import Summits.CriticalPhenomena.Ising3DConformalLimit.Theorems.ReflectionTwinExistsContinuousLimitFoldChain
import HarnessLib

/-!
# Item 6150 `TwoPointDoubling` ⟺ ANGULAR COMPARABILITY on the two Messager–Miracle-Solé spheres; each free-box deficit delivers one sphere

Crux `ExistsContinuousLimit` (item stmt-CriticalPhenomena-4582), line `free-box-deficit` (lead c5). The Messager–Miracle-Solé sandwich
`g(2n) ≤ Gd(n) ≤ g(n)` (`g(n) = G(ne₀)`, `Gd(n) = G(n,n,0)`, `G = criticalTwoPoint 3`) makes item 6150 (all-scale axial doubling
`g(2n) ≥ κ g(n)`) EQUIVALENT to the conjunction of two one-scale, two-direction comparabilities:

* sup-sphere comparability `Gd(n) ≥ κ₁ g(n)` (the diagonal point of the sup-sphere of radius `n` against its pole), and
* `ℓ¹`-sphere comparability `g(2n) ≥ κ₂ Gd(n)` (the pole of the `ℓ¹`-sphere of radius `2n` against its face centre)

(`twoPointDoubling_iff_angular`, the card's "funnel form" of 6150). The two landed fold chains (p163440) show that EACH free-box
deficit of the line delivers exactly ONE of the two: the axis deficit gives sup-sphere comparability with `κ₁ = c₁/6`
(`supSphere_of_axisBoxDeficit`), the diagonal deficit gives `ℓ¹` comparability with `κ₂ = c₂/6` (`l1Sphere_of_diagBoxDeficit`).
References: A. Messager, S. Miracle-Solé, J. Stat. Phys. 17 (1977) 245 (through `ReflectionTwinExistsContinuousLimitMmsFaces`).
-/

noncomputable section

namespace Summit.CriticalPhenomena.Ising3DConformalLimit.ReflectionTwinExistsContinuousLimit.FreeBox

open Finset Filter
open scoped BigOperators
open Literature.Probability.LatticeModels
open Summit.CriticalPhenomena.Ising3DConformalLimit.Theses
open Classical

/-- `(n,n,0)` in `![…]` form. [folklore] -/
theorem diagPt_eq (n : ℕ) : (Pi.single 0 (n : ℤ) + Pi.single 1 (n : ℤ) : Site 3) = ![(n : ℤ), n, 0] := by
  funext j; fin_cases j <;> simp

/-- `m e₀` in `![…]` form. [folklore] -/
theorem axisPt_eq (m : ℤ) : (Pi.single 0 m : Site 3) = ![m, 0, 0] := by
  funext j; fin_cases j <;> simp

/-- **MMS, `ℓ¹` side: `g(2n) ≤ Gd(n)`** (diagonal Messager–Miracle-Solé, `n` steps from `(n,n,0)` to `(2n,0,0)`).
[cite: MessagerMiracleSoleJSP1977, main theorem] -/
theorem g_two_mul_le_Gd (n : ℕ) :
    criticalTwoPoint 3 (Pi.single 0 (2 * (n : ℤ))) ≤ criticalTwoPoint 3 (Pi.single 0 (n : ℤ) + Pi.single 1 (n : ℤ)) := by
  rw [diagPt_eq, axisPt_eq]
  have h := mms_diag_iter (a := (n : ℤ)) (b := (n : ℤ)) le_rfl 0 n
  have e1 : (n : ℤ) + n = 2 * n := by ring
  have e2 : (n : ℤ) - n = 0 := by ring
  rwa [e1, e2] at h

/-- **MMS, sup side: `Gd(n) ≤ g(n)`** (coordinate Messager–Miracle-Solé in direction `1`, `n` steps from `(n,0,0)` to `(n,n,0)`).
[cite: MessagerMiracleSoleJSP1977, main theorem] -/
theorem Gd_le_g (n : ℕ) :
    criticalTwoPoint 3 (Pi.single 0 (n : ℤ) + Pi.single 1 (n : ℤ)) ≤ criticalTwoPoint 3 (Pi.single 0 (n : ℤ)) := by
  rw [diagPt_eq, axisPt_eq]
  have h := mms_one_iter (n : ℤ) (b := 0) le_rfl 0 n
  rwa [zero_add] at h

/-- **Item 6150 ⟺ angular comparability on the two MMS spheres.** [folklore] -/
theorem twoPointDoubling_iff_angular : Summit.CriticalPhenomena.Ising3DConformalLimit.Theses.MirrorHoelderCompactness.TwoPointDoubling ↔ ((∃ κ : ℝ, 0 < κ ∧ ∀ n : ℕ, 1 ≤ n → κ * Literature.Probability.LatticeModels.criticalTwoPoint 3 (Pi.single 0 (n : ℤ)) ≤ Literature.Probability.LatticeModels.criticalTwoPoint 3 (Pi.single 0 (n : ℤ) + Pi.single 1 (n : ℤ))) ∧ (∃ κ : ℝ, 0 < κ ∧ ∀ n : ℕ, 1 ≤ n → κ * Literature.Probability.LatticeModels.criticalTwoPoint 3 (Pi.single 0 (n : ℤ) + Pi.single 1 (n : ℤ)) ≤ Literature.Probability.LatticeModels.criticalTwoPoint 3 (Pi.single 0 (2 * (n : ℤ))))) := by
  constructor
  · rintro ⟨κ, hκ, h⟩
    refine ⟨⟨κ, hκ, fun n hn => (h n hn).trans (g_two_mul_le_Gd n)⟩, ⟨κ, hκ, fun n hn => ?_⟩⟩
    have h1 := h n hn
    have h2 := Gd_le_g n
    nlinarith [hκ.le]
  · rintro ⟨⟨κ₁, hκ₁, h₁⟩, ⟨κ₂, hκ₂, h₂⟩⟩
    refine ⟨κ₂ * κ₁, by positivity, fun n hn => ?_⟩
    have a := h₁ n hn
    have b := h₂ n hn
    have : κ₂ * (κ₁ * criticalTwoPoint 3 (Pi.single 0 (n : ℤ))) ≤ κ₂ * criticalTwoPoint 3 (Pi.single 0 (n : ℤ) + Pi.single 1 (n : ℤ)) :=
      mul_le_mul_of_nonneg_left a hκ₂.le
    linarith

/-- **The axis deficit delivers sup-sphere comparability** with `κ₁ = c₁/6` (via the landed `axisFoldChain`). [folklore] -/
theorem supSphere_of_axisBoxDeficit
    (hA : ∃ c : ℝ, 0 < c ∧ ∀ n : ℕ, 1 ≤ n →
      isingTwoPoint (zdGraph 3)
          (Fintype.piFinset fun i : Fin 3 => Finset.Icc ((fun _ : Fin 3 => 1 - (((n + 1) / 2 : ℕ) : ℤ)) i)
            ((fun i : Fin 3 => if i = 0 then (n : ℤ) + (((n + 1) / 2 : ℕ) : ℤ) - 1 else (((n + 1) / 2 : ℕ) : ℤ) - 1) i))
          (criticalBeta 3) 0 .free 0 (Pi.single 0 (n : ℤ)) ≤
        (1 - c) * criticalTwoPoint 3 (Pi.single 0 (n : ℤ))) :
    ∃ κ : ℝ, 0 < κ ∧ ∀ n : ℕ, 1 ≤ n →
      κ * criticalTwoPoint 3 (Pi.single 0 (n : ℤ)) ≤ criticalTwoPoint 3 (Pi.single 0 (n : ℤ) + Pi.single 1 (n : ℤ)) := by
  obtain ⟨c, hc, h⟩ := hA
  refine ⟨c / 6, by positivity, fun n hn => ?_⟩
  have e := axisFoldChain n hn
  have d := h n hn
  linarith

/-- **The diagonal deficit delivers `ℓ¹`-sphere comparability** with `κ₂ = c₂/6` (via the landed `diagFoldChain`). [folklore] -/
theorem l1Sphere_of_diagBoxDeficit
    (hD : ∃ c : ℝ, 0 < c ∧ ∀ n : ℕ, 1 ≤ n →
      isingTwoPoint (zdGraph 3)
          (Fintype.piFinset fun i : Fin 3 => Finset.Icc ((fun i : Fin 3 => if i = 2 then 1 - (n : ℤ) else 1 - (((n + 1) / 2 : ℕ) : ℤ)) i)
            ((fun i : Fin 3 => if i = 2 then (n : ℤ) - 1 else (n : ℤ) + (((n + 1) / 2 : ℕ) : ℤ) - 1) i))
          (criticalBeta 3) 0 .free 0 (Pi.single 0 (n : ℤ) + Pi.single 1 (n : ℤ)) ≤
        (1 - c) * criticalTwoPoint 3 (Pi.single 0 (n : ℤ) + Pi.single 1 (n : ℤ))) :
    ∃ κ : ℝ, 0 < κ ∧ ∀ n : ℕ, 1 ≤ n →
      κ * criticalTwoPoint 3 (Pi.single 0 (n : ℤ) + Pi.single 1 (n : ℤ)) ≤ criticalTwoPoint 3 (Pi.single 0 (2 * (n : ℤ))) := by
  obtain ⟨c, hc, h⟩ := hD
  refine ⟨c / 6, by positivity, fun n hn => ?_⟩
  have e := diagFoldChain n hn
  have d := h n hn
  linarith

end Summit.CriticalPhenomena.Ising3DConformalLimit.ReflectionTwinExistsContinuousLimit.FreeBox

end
...
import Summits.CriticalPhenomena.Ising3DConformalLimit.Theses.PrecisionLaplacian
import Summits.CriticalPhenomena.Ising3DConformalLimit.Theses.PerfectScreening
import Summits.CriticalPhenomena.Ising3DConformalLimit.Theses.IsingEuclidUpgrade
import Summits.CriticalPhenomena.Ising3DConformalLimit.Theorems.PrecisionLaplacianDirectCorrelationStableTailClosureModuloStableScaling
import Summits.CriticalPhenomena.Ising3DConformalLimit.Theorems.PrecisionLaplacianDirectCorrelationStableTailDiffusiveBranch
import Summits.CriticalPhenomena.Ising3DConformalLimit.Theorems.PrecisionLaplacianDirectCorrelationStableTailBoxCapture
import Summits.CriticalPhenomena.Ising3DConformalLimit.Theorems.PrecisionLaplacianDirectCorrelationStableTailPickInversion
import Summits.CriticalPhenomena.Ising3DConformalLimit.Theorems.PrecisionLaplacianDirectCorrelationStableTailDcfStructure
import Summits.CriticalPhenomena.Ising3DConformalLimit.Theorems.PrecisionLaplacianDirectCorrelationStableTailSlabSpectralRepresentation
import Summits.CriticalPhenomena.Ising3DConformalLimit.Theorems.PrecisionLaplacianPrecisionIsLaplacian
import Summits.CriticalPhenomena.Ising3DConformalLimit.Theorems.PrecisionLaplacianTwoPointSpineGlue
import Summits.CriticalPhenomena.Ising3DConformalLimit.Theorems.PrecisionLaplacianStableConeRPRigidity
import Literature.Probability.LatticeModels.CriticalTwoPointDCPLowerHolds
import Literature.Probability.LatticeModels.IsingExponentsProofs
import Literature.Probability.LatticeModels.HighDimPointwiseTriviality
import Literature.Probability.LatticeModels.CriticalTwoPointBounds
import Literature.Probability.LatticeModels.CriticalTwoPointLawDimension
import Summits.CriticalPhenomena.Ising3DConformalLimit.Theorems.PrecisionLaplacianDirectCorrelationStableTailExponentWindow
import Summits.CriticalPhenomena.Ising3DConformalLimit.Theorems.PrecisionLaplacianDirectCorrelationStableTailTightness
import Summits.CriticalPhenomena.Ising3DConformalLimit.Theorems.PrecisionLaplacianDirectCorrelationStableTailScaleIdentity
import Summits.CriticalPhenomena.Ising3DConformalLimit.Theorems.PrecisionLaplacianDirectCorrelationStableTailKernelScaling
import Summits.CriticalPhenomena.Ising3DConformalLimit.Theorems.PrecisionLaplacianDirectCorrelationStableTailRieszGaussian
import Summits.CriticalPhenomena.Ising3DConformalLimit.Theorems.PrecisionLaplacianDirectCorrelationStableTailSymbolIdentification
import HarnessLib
--
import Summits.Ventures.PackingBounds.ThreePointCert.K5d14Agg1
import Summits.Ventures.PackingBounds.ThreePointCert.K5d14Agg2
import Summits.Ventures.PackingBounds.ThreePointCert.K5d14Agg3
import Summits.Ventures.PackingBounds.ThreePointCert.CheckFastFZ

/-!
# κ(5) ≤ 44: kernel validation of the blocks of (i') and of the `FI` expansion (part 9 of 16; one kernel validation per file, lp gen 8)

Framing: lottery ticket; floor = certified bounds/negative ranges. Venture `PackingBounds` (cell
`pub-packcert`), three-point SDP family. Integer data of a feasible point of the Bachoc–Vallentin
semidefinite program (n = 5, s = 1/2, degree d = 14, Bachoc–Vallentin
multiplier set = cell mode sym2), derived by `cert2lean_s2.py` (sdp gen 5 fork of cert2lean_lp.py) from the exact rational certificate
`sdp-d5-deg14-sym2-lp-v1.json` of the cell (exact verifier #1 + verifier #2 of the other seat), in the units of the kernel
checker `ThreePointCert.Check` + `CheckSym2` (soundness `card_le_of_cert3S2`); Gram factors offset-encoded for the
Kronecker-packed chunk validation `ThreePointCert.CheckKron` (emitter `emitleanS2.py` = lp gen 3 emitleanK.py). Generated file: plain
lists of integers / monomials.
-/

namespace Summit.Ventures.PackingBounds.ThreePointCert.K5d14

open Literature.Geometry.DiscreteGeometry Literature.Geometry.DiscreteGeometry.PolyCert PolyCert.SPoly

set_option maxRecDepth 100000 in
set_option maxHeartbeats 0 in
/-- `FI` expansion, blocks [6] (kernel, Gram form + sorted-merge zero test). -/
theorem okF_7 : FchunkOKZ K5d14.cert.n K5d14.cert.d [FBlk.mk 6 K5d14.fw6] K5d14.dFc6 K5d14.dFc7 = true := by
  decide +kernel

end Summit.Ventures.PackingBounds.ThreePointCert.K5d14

Exercise details: Go through the listing above and write out exactly the lines starting with the one holding "have a := h₁ n hn" and running through the one holding "(criticalBeta 3) 0 .free 0 (Pi.single 0 (n : ℤ))", ends included, and no others.

The completed task:
    have a := h₁ n hn
    have b := h₂ n hn
    have : κ₂ * (κ₁ * criticalTwoPoint 3 (Pi.single 0 (n : ℤ))) ≤ κ₂ * criticalTwoPoint 3 (Pi.single 0 (n : ℤ) + Pi.single 1 (n : ℤ)) :=
      mul_le_mul_of_nonneg_left a hκ₂.le
    linarith

/-- **The axis deficit delivers sup-sphere comparability** with `κ₁ = c₁/6` (via the landed `axisFoldChain`). [folklore] -/
theorem supSphere_of_axisBoxDeficit
    (hA : ∃ c : ℝ, 0 < c ∧ ∀ n : ℕ, 1 ≤ n →
      isingTwoPoint (zdGraph 3)
          (Fintype.piFinset fun i : Fin 3 => Finset.Icc ((fun _ : Fin 3 => 1 - (((n + 1) / 2 : ℕ) : ℤ)) i)
            ((fun i : Fin 3 => if i = 0 then (n : ℤ) + (((n + 1) / 2 : ℕ) : ℤ) - 1 else (((n + 1) / 2 : ℕ) : ℤ) - 1) i))
          (criticalBeta 3) 0 .free 0 (Pi.single 0 (n : ℤ)) ≤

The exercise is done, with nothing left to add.